- TASK TO CARRY OUT
Would it be possible to quote, exactly and in full, the lines from the one with "end A13Conn" through the end of the entries below?

- PROVIDED INFORMATION
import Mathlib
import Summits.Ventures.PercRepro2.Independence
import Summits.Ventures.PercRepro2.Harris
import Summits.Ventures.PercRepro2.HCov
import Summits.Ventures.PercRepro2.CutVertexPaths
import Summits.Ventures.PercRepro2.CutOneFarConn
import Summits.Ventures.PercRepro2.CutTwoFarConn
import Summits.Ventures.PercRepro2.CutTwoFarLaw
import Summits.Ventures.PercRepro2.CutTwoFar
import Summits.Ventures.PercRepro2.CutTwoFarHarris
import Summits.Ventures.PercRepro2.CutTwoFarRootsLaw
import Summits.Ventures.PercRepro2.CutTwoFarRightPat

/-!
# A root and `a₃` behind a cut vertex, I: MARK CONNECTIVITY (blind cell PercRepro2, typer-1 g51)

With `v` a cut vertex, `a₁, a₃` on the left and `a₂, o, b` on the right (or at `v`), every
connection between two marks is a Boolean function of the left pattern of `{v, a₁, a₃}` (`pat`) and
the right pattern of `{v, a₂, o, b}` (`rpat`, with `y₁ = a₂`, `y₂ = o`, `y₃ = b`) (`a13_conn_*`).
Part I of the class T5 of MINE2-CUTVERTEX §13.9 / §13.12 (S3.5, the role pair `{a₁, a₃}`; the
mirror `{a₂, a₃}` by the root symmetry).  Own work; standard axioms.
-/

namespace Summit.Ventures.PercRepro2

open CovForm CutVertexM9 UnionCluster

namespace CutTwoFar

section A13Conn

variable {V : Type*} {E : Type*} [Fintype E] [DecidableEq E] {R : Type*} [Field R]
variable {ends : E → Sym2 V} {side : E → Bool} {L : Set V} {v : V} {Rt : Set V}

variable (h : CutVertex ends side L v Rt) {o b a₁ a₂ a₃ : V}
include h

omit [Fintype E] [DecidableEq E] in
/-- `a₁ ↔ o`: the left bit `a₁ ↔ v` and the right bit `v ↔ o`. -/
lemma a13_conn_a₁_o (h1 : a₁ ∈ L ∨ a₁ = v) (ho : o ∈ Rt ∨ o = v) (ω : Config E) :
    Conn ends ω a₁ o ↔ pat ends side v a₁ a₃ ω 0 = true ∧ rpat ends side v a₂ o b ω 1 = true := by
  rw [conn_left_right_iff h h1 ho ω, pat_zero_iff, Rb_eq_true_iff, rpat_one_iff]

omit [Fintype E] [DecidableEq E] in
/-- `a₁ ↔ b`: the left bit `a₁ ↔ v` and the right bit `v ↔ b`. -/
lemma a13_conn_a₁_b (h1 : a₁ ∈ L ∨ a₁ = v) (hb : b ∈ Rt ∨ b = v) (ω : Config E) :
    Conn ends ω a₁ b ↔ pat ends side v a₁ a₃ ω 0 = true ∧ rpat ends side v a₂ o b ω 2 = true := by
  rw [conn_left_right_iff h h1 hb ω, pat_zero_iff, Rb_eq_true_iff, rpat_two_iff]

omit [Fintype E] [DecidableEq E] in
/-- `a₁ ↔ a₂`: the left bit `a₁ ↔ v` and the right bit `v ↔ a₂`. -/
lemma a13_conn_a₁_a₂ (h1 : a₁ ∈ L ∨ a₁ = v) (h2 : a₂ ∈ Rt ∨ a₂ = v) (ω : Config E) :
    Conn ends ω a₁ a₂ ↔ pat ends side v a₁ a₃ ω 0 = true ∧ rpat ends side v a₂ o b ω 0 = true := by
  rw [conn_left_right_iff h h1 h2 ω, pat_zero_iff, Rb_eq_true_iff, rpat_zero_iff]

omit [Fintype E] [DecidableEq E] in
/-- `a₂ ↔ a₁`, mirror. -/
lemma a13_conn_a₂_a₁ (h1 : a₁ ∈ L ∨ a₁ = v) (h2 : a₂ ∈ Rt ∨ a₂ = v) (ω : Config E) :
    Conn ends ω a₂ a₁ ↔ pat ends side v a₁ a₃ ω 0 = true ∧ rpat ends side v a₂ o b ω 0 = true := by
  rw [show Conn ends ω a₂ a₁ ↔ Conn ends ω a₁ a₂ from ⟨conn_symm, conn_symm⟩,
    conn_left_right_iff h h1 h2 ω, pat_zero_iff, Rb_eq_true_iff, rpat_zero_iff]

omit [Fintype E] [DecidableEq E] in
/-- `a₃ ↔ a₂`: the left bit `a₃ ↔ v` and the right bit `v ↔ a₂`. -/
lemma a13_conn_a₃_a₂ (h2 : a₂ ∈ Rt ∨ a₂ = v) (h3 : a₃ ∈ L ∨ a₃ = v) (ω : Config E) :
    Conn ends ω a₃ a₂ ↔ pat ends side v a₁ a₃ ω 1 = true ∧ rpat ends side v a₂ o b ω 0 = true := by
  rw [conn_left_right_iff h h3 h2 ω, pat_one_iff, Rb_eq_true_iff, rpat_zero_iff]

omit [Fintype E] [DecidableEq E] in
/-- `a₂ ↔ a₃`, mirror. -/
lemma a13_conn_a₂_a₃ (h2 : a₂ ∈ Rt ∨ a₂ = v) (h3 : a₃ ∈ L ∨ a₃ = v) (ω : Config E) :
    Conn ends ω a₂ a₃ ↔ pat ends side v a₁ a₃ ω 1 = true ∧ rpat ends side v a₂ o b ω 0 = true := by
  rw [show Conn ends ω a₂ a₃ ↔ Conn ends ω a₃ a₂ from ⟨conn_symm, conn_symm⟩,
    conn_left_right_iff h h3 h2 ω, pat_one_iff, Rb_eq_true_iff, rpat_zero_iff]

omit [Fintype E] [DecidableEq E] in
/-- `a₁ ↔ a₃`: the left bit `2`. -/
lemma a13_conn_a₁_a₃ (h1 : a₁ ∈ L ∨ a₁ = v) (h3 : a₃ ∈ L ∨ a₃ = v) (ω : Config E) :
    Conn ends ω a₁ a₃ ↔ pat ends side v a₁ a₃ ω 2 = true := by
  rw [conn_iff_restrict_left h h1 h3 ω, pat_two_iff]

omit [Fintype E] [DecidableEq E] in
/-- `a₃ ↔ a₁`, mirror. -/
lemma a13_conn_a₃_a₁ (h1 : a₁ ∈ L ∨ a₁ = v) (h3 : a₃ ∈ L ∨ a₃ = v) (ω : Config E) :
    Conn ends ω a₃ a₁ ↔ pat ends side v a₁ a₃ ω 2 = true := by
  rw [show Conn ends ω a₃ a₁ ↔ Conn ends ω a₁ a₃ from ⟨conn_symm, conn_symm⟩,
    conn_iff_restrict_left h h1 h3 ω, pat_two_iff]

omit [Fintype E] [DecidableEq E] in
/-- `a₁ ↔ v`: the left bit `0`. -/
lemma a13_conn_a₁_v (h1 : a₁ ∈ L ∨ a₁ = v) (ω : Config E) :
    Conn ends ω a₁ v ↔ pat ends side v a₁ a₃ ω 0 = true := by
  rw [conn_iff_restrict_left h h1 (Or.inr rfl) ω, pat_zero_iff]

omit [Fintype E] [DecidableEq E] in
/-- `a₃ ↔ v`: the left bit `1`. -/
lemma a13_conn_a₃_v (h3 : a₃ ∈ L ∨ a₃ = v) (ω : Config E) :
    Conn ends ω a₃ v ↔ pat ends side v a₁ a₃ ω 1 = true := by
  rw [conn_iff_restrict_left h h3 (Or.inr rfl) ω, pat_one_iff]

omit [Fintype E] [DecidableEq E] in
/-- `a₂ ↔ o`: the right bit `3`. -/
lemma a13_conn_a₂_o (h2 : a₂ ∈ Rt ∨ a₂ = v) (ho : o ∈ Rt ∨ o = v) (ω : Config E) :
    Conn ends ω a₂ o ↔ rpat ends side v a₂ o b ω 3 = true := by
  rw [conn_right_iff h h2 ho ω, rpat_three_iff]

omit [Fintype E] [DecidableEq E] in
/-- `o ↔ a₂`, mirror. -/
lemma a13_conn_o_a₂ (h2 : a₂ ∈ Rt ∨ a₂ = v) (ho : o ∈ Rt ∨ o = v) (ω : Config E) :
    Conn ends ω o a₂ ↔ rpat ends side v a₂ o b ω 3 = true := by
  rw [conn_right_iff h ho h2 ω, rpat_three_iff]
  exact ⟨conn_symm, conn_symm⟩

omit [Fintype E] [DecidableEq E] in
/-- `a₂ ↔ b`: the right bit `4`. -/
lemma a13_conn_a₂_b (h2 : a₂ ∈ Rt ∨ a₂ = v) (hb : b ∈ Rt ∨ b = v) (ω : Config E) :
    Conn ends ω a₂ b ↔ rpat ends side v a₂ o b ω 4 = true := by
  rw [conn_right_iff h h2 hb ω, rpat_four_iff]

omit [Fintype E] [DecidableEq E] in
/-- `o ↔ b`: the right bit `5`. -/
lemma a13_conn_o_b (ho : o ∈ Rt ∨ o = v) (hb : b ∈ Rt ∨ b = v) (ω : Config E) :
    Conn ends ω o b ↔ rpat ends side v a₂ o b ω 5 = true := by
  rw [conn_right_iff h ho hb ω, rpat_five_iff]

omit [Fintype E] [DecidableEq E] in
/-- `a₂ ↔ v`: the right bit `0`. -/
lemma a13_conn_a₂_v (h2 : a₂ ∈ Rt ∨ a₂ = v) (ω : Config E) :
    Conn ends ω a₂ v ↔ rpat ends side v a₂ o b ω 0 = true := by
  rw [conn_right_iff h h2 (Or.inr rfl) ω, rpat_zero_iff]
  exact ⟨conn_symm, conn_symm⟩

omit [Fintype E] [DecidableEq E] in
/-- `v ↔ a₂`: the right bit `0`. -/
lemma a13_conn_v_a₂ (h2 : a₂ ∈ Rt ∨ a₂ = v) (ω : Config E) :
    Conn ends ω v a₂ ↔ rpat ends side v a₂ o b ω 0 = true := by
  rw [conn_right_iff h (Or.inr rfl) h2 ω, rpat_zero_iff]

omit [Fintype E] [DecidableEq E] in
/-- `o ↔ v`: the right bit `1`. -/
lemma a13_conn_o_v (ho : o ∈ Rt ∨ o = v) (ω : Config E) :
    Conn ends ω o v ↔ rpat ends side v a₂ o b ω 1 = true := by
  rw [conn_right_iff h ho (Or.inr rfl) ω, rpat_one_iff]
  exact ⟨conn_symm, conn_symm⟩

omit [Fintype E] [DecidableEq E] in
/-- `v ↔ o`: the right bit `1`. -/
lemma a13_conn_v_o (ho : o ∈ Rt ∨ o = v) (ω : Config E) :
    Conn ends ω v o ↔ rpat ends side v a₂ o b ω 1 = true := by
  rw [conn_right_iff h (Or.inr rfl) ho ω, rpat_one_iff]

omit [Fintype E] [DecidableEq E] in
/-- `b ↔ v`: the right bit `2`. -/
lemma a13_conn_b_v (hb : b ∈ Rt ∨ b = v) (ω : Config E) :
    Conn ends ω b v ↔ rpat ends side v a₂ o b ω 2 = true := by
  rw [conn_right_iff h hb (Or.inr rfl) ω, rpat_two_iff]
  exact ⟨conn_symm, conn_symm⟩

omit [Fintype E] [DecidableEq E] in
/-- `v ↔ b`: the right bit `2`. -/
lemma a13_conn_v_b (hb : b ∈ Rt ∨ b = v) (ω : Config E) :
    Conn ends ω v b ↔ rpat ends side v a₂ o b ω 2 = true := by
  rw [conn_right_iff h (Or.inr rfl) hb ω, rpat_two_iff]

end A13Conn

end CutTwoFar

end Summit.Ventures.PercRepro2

- SOLUTION FOR THIS TASK
end A13Conn

end CutTwoFar

end Summit.Ventures.PercRepro2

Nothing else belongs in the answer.